Strategy Best Practices Series, #4

In our fourth installment, we summarize a popular article that appeared in MIT Sloan Management Review in August, 2020, authored by the partners at MAD Strategy. Their MADStrat™ framework is an interesting approach to how to look at strategic change. Read the original article here.

TL;DR – Article Conclusion

The dynamic nature of modern business keeps business leaders constantly questioning how to adapt their strategy to maintain their competitiveness. With the clarity provided by the MAD change matrix, business leaders can identify which form of change is most appropriate to their company’s context. While any form of change can be described as “new” and “different,” only the right form of change qualifies as “better.”

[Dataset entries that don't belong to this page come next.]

import Literature.RingTheory.HilbertSamuel.NormalConeFibreIdeal
import Literature.RingTheory.HilbertSamuel.NormalFlatnessHilbertFunction
import Literature.RingTheory.HilbertSamuel.TangentConeIdeal
import Literature.RingTheory.MvPolynomial.HilbertFunctionPolynomialExtensionAppend
import Literature.AlgebraicGeometry.Resolution.RegularLocalRingsProofs
import Mathlib.RingTheory.Localization.AtPrime.Basic
import HarnessLib

/-!
# The Hironaka–Grothendieck isomorphism along a regular normally flat centre — discharge of
# `HerrmannIkedaOrbanz1988_cor_21_11` (HIO 1988 Cor. (21.11) (1) ⇒ (2); CJS 2020 Thm. 3.2 (2) (i) ⇒ (iii);
# Hironaka 1970 p. 170)

Topic: `Literature/RingTheory/HilbertSamuel`. `NormalConeFibreIdeal.lean` types the named fact: for a noetherian
local ring `(A, 𝔪, k)`, an ideal `I = (g_1, …, g_m)` with `A/I` regular of dimension `s`, `I` normally flat, and
`y_1, …, y_s` with `(g, y)` generating `𝔪`, the ideal of initial forms `J_z ⊆ k[Z_1, …, Z_{m+s}]` of `A` w.r.t.
`z = (g, y)` EQUALS the extension `J_D · k[Z]` of the ideal `J_D ⊆ k[X_1, …, X_m]` of the fibre of the normal cone
(«`G(𝔭, x) : (G(𝔭,R) ⊗ k)[T] → G(𝔪,R)` is an isomorphism»). This file PROVES it (`HerrmannIkedaOrbanz1988_cor_21_11_holds`).

## Proof (by Hilbert functions; no graded rings)

`J_D · k[Z] ⊆ J_z` is the trivial half (`map_rename_normalConeIdeal_le_tangentConeIdeal`, typed file). Both ideals are
homogeneous, so equality follows from the degreewise dimension inequality `dim_k (k[Z]/J_D k[Z])_d ≤ dim_k (k[Z]/J_z)_d`,
which is the chain

  `H(k[Z]/J_D k[Z])(d) = Σ_{i ≤ d} H(k[X]/J_D)(i) · Φ^{(s)}(d−i)`   (`HilbertFunctionPolynomialExtensionAppend`:
      the Hilbert function of a polynomial extension in `s` variables, CJS Lemma 2.37 (1), and `sum_mul_iterPSum_Phi`)
  `≤ Σ_{i ≤ d} μ(I^i) · Φ^{(s)}(d−i)`   (**`hilbertFunQuot_normalConeIdeal_le_spanFinrank`**, this file: `k[X]_i` is
      spanned modulo `(J_D)_i` by the reductions of `μ(I^i)` forms `W_j` of degree `i` with `{W_j(g)}` a minimal
      generating set of `I^i` — every monomial `X^α`, `|α| = i`, satisfies `g^α = Σ a_j W_j(g)`, so
      `X^α − Σ a_j W_j` reduces into `normalConeForms g i`)
  `≤ Σ_{i ≤ d} H^{(0)}[A_I](i) · Φ^{(s)}(d−i) = H^{(s)}[A_I](d) = H^{(0)}[A](d) = H(k[Z]/J_z)(d)`   (normal flatness:
      `spanFinrank_pow_le_hilbertFun_of_free`, `hilbertFun_eq_hilbertSamuelFun_of_isNormallyFlat` — CJS Thm. 3.3 /
      HIO Cor. (21.12), tree file `NormalFlatnessHilbertFunction.lean` — and `hilbertFunQuot_tangentConeIdeal`).

HIO prove (21.11) from Thm. (21.9)/(21.10) by graded-module arguments and deduce (21.12); here (21.12) (the tree's
Bennett route) is the input and (21.11) the output — the implication of record is the printed (1) ⇒ (2). Written for
the cell res-hironaka (HIRONAKA-L librarian seat res-D-lib-1; consumer: W4.2 T7b `theorem314_geomDir_of_facts`, input
«F-split»). AI-written; AI review is weaker than expert review.

## References

* M. Herrmann, S. Ikeda, U. Orbanz, *Equimultiplicity and Blowing up*, Springer 1988, §21: (21.7), Thm. (21.9),
  Thm. (21.10), Cor. (21.11), Cor. (21.12). [HerrmannIkedaOrbanz1988]
* V. Cossart, U. Jannsen, S. Saito, LNM 2270 (2020), Thm. 3.2 (2) p. 37–38, Thm. 3.3, Lemma 2.37 (1).
  [CossartJannsenSaito2020]
* H. Hironaka, J. Math. Kyoto Univ. 10 (1970), p. 170 L4–5, p. 153 L22–28. [Hironaka1970NumericalCharacters]
-/

noncomputable section

open IsLocalRing MvPolynomial Finset Module
open Literature.RingTheory.MvPolynomial

namespace Literature.RingTheory.HilbertSamuel

universe u

variable {A : Type u} [CommRing A] [IsLocalRing A] {m : ℕ}

/-! ## The fibre of the normal cone has at most `μ(I^i)` independent forms of degree `i` -/

/-- **`dim_k (k[X]/J_D)_i ≤ μ(I^i)`**: the degree-`i` piece of `Sym_k(I/𝔪I)/J_D = ⊕ I^i/𝔪I^i` is spanned by the
classes of any generating set of `I^i`. Concretely: if `w_1, …, w_μ` generate `I^i` (`μ = μ(I^i)` minimal) and
`W_j` are forms of degree `i` over `A` with `W_j(g) = w_j`, then every monomial `X^α` of degree `i` satisfies
`g^α = Σ_j a_j w_j`, so `X^α − Σ_j a_j W_j` has value `0 ∈ 𝔪 I^i` at `g` and its reduction lies in
`normalConeForms g i`; hence `k[X]_i ⊆ k⟨W̄_1, …, W̄_μ⟩ + (J_D)_i`. [cite: HerrmannIkedaOrbanz1988, (21.7) (the surjection onto G(I,R) ⊗ R/L)]
[cite: Hironaka1970NumericalCharacters, §2 p. 152–153 (C_{X,D,x} ⊆ Spec Sym(I/𝔪I))] -/
theorem hilbertFunQuot_normalConeIdeal_le_spanFinrank [IsNoetherianRing A] (g : Fin m → A) (i : ℕ) :
    hilbertFunQuot (ResidueField A) m (normalConeIdeal g) i ≤ (Ideal.span (Set.range g) ^ i).spanFinrank := by
  classical
  set k := ResidueField A
  set I : Ideal A := Ideal.span (Set.range g) with hI
  -- a minimal generating set of `I^i`
  obtain ⟨G, hGcard, hGspan⟩ :=
    Submodule.FG.exists_span_finset_card_eq_spanFinrank (IsNoetherian.noetherian (I ^ i))
  have hGmem : ∀ w ∈ G, w ∈ I ^ i := fun w hw => by
    rw [← hGspan]; exact Submodule.subset_span hw
  -- forms `W w` of degree `i` with `W w (g) = w`
  have hW : ∀ w : A, w ∈ I ^ i → ∃ W : MvPolynomial (Fin m) A, W.IsHomogeneous i ∧ eval g W = w :=
    fun w hw => (Ideal.mem_span_pow_iff_exists_isHomogeneous g w).mp hw
  choose! W hWhom hWeval using hW
  -- the span `V` of their reductions
  set V : Submodule k (MvPolynomial (Fin m) k) :=
    Submodule.span k ((G.image fun w => MvPolynomial.map (residue A) (W w) : Finset _) : Set _) with hV
  set J := idealDegree (normalConeIdeal g) i with hJ
  haveI : Module.Finite k (homogeneousSubmodule (Fin m) k i) :=
    Module.Finite.iff_fg.mpr (homogeneousSubmodule_fg (Fin m) k i)
  have hJle : J ≤ homogeneousSubmodule (Fin m) k i := inf_le_right
  haveI : Module.Finite k J :=
    Module.Finite.of_injective (Submodule.inclusion hJle) (Submodule.inclusion_injective hJle)
  haveI : Module.Finite k V := Module.Finite.span_of_finite k (Finset.finite_toSet _)
  -- KEY: `k[X]_i ⊆ V + J_i`
  have hle : homogeneousSubmodule (Fin m) k i ≤ V ⊔ J := by
    intro f hf
    rw [mem_homogeneousSubmodule] at hf
    rw [f.as_sum]
    refine Submodule.sum_mem _ fun α hα => ?_
    have hαdeg : α.degree = i := by
      by_contra hne
      exact (mem_support_iff.mp hα) (hf.coeff_eq_zero hne)
    -- `monomial α c = c • monomial α 1`
    rw [show monomial α (coeff α f) = coeff α f • monomial α (1 : k) by
      rw [smul_monomial, smul_eq_mul, mul_one]]
    refine Submodule.smul_mem _ _ ?_
    -- `g^α ∈ I^i = span G`
    set gα : A := eval g (monomial α (1 : A)) with hgα
    have hgαmem : gα ∈ I ^ i :=
      (Ideal.mem_span_pow_iff_exists_isHomogeneous g gα).mpr ⟨monomial α 1, isHomogeneous_monomial _ hαdeg, rfl⟩
    rw [← hGspan] at hgαmem
    obtain ⟨c, hcsupp, hcsum⟩ := Submodule.mem_span_set.mp hgαmem
    -- the form `F = X^α − Σ_w c_w W_w` over `A`
    set F : MvPolynomial (Fin m) A := monomial α 1 - c.sum fun w r => C r * W w with hF
    have hcmem : ∀ w ∈ c.support, w ∈ I ^ i := fun w hw => hGmem w (hcsupp hw)
    have hFhom : F.IsHomogeneous i := by
      refine (isHomogeneous_monomial _ hαdeg).sub ?_
      rw [Finsupp.sum]
      exact IsHomogeneous.sum _ _ _ fun w hw => (hWhom w (hcmem w hw)).C_mul _
    have hFeval : eval g F = 0 := by
      have hsum : eval g (c.sum fun w r => C r * W w) = c.sum fun w r => r • w := by
        rw [Finsupp.sum, Finsupp.sum, map_sum]
        refine Finset.sum_congr rfl fun w hw => ?_
        rw [map_mul, eval_C, hWeval w (hcmem w hw), smul_eq_mul]
      rw [hF, map_sub, hsum, hcsum, hgα, sub_self]
    have hFmem : MvPolynomial.map (residue A) F ∈ J := by
      refine mem_idealDegree.mpr ⟨mem_normalConeIdeal_of_mem_normalConeForms g ⟨F, hFhom, ?_, rfl⟩,
        hFhom.map _⟩
      rw [hFeval]; exact Ideal.zero_mem _
    -- `X^α = F̄ + Σ_w c̄_w W̄_w`
    have hmapF : MvPolynomial.map (residue A) F =
        monomial α 1 - c.sum fun w r => C (residue A r) * MvPolynomial.map (residue A) (W w) := by
      rw [hF, map_sub, map_monomial, map_one (residue A), Finsupp.sum, Finsupp.sum, map_sum]
      simp only [map_mul, map_C]
    have hsplit : (monomial α (1 : k) : MvPolynomial (Fin m) k) =
        MvPolynomial.map (residue A) F + c.sum fun w r => C (residue A r) * MvPolynomial.map (residue A) (W w) := by
      rw [hmapF, sub_add_cancel]
    rw [hsplit]
    refine Submodule.add_mem _ (Submodule.mem_sup_right hFmem) (Submodule.mem_sup_left ?_)
    rw [Finsupp.sum]
    refine Submodule.sum_mem _ fun w hw => ?_
    rw [show C (residue A (c w)) * MvPolynomial.map (residue A) (W w) =
      residue A (c w) • MvPolynomial.map (residue A) (W w) by rw [smul_eq_C_mul]]
    refine Submodule.smul_mem _ _ (Submodule.subset_span ?_)
    rw [Finset.mem_coe, Finset.mem_image]
    exact ⟨w, hcsupp hw, rfl⟩
  -- count
  have h1 : finrank k (homogeneousSubmodule (Fin m) k i) ≤ finrank k V + finrank k J :=
    (Submodule.finrank_mono hle).trans (Submodule.finrank_add_le_finrank_add_finrank V J)
  have h2 : finrank k V ≤ G.card := by
    refine (finrank_span_finset_le_card _).trans ?_
    exact Finset.card_image_le
  unfold hilbertFunQuot
  rw [← hGcard]
  change finrank k (homogeneousSubmodule (Fin m) k i) - finrank k J ≤ G.card
  omega

/-! ## The discharge -/

/-- **HIO Cor. (21.11) (1) ⇒ (2) / CJS Thm. 3.2 (2) (i) ⇒ (iii) DISCHARGED — the Hironaka–Grothendieck isomorphism
`(gr_I(A) ⊗ k)[T_1, …, T_s] ≅ gr_𝔪(A)` along a regular, normally flat centre**, in the typed form `J_z = J_D · k[Z]`
(`HerrmannIkedaOrbanz1988_cor_21_11` verbatim). Proof: `⊇` is the typed file's
`map_rename_normalConeIdeal_le_tangentConeIdeal`; both sides are homogeneous ideals, and in each degree `d`
`dim (k[Z]/J_D k[Z])_d = Σ_{i≤d} dim (k[X]/J_D)_i Φ^{(s)}(d−i) ≤ Σ_{i≤d} μ(I^i) Φ^{(s)}(d−i) ≤ H^{(s)}[A_I](d) = H^{(0)}[A](d)
 = dim (k[Z]/J_z)_d` (normal flatness via CJS Thm. 3.3 / HIO (21.12)), so the degree-`d` parts coincide.
[cite: HerrmannIkedaOrbanz1988, Cor. (21.11) (1)⇒(2); Cor. (21.12)] [cite: CossartJannsenSaito2020, Thm. 3.2 (2) (i)⇒(iii) p. 37–38; Thm. 3.3]
[cite: Hironaka1970NumericalCharacters, p. 170 L4–5] -/
theorem HerrmannIkedaOrbanz1988_cor_21_11_holds : HerrmannIkedaOrbanz1988_cor_21_11.{u} := by
  intro A _ _ _ I m s g y hz hI hreg hNF hdim
  classical
  haveI := hreg
  haveI : IsDomain (A ⧸ I) := Literature.AlgebraicGeometry.Resolution.isDomain_of_isRegularLocalRing (A ⧸ I)
  haveI hIprime : I.IsPrime := (Ideal.Quotient.isDomain_iff_prime I).mp inferInstance
  set k := ResidueField A
  set ρ : MvPolynomial (Fin m) k →+* MvPolynomial (Fin (m + s)) k :=
    ((rename (Fin.castAdd s) : MvPolynomial (Fin m) k →ₐ[k] MvPolynomial (Fin (m + s)) k) :
      MvPolynomial (Fin m) k →+* MvPolynomial (Fin (m + s)) k) with hρ
  set Jz := tangentConeIdeal (Fin.append g y) hz with hJz
  set J' := (normalConeIdeal g).map ρ with hJ'
  -- (1) the trivial half
  have hle : J' ≤ Jz := map_rename_normalConeIdeal_le_tangentConeIdeal g y hz
  -- (2) `𝔪 = I + (y)`
  have hm : maximalIdeal A = I ⊔ Ideal.span (Set.range y) := by
    rw [← hz, ← hI, ← Ideal.span_union]
    congr 1
    ext a
    simp only [Set.mem_range, Set.mem_union]
    constructor
    · rintro ⟨j, rfl⟩
      refine Fin.addCases (fun l => ?_) (fun l => ?_) j
      · exact Or.inl ⟨l, (Fin.append_left g y l).symm⟩
      · exact Or.inr ⟨l, (Fin.append_right g y l).symm⟩
    · rintro (⟨l, rfl⟩ | ⟨l, rfl⟩)
      · exact ⟨Fin.castAdd s l, Fin.append_left g y l⟩
      · exact ⟨Fin.natAdd m l, Fin.append_right g y l⟩
  -- (3) the Hilbert-function inequality `H(k[Z]/J')(d) ≤ H^{(0)}[A](d)`
  have hfree : ∀ i, Module.Free (A ⧸ I) (gradedPiece I i) := fun i => by
    haveI := hNF i
    haveI : Module.Finite (A ⧸ I) (gradedPiece I i) := Module.Finite.of_restrictScalars_finite A _ _
    exact Module.free_of_flat_of_isLocalRing
  have hH : ∀ d, hilbertFunQuot k (m + s) J' d ≤ hilbertFun A d := fun d => by
    have hs : ringKrullDim (A ⧸ I) = (s : ℕ) := hdim
    calc hilbertFunQuot k (m + s) J' d
        = iterPSum s (hilbertFunQuot k m (normalConeIdeal g)) d := hilbertFunQuot_map_rename_castAdd _ s d
      _ = ∑ i ∈ range (d + 1), hilbertFunQuot k m (normalConeIdeal g) i * iterPSum s Phi (d - i) :=
          (sum_mul_iterPSum_Phi s _ d).symm
      _ ≤ ∑ i ∈ range (d + 1), (I ^ i).spanFinrank * iterPSum s Phi (d - i) :=
          sum_le_sum fun i _ => Nat.mul_le_mul_right _ (by
            rw [← hI]; exact hilbertFunQuot_normalConeIdeal_le_spanFinrank g i)
      _ ≤ ∑ i ∈ range (d + 1), hilbertFun (Localization.AtPrime I) i * iterPSum s Phi (d - i) :=
          sum_le_sum fun i _ => by
            haveI := hfree i
            exact Nat.mul_le_mul_right _ (spanFinrank_pow_le_hilbertFun_of_free I (Localization.AtPrime I) i)
      _ = hilbertSamuelFun (Localization.AtPrime I) s d := sum_mul_iterPSum_Phi s _ d
      _ = hilbertFun A d := by
          rw [hilbertFun_eq_hilbertSamuelFun_of_isNormallyFlat I (Localization.AtPrime I) hs hNF]
  -- (4) degreewise equality of the homogeneous parts
  haveI hfin : ∀ d, Module.Finite k (homogeneousSubmodule (Fin (m + s)) k d) := fun d =>
    Module.Finite.iff_fg.mpr (homogeneousSubmodule_fg (Fin (m + s)) k d)
  have hdeg : ∀ d, idealDegree J' d = idealDegree Jz d := fun d => by
    have hsub : idealDegree J' d ≤ idealDegree Jz d := fun f hf =>
      mem_idealDegree.mpr ⟨hle (mem_idealDegree.mp hf).1, (mem_idealDegree.mp hf).2⟩
    have hJzle : idealDegree Jz d ≤ homogeneousSubmodule (Fin (m + s)) k d := inf_le_right
    haveI : Module.Finite k (idealDegree Jz d) :=
      Module.Finite.of_injective (Submodule.inclusion hJzle) (Submodule.inclusion_injective hJzle)
    refine Submodule.eq_of_le_of_finrank_le hsub ?_
    -- `dim J_z,d ≤ dim J'_d` from `H(k[Z]/J')(d) ≤ H(d) = H(k[Z]/J_z)(d)`
    have h1 := hH d
    rw [← hilbertFunQuot_tangentConeIdeal (Fin.append g y) hz] at h1
    unfold hilbertFunQuot at h1
    have h2 : finrank k (idealDegree Jz d) ≤ finrank k (homogeneousSubmodule (Fin (m + s)) k d) :=
      Submodule.finrank_mono hJzle
    change finrank k (homogeneousSubmodule (Fin (m + s)) k d) - finrank k (idealDegree J' d) ≤
      finrank k (homogeneousSubmodule (Fin (m + s)) k d) - finrank k (idealDegree Jz d) at h1
    exact (Nat.sub_le_sub_iff_left h2).mp h1
  -- (5) conclude
  refine le_antisymm (fun f hf => ?_) hle
  rw [← sum_homogeneousComponent f]
  refine Ideal.sum_mem _ fun d _ => ?_
  have hc : homogeneousComponent d f ∈ idealDegree Jz d :=
    mem_idealDegree.mpr ⟨isHomogeneousIdeal_tangentConeIdeal _ hz f hf d, homogeneousComponent_isHomogeneous d f⟩
  rw [← hdeg d] at hc
  exact (mem_idealDegree.mp hc).1

end Literature.RingTheory.HilbertSamuel

end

Just as the word ride can describe both a white-knuckle experience on a rollercoaster and a leisurely excursion on a bicycle, change is used to describe a wide variety of contexts. We assert that a fundamental source of confusion among managers and executives is the use of that single term to refer to three very different strategic responses to business challenges.
Change can involve magnitude, activity, or direction, and the first step toward a clearer vision for change is to clarify what form of change should be considered:
  • Magnitude: “We need to enhance our execution of the current path.”
  • Activity: “We need to adopt new ways of pursuing the current path.”
  • Direction: “We need to take a different path.”

Key findings

To address the ambiguity around the word change, and to better understand how innovation supports each form of change, let’s parse the distinctions between magnitude, activity, and direction and examine when each is the appropriate course of action.


Understand Why, When, and How to Change
There are two diagnostic questions that business leaders and their executive teams should use to assess the nature, scale, and timing of the change required in their specific context:
  • Is the strategy fit to purpose? This question establishes whether the current or proposed strategy is valued by an attractive and accessible audience — measured by the size of the market, willingness to pay, and business model appropriateness — and the level of resource outlay required to scale the strategy.
  • Can relative advantage be sustained? This question assesses whether the current or proposed strategy delivers meaningful differentiation — that is, a “difference that makes a difference” to the attractive, accessible audience — and the durability of the competitive advantage created by that difference.

This analysis is then used to chart the company’s position on the MAD (Magnitude-Activity-Direction) Change Matrix (MCM), providing insight into whether the change should take the form of magnitude, activity, or direction.


MAD Change Matrix



For example, if the consensus reveals a high fit to purpose and high relative advantage, this points toward change in the form of enhanced magnitude within the current course. Having low fit to purpose and low relative advantage, however, sounds the alarm for implementing a fundamental shift in direction, defining a new strategy on a new path.

Action plan

Clear and Engaging Communication to Foster Alignment.
It’s hard to overestimate the importance of clear communication that promotes the strategy with a common, proprietary vocabulary. The classic cascading-memo exercise can also be quite powerful. It starts with the CEO sending to direct reports a one-page memo that summarizes the strategy. The memo charges them to write their own version for their team that expresses the strategy and what it means for their slice of the organization. The process continues downward. At each stage, the strategy group reviews the memos for clarity and consistency with the overall strategy.
High-Profile Strategic Initiatives to Build Traction.
To ensure that the new strategy isn’t drowned out by day-to-day concerns, leading companies convert it into a set of manageable strategic initiatives that give the strategy both visibility and traction. Each initiative needs to be properly chartered, staffed, resourced, and given a clear timeline. It is important that initiative teams and the organization overall understand that these initiatives are priorities for the executive committee.

A Strategy Dashboard to Highlight Success Metrics.
Another powerful way to encourage the organization to embrace the new strategy is to identify quantitative metrics and goals that can measure progress. Complementing the organization’s financial and operational metrics, the strategy metrics should concentrate on new measures tied to the new strategy. And incentives for key players should be tied to these metrics and goals.

Omnistrat adherence

Omnistrat can support the deliberations the leadership team goes through while using the framework as well as allow you to document which of the change types was determined to be the correct choice. Omnistrat would also allow you to document the plan of action to achieve the desired strategic change and the collaborative effort to implement it.

This is the last installment in our Strategy Best Practices Series.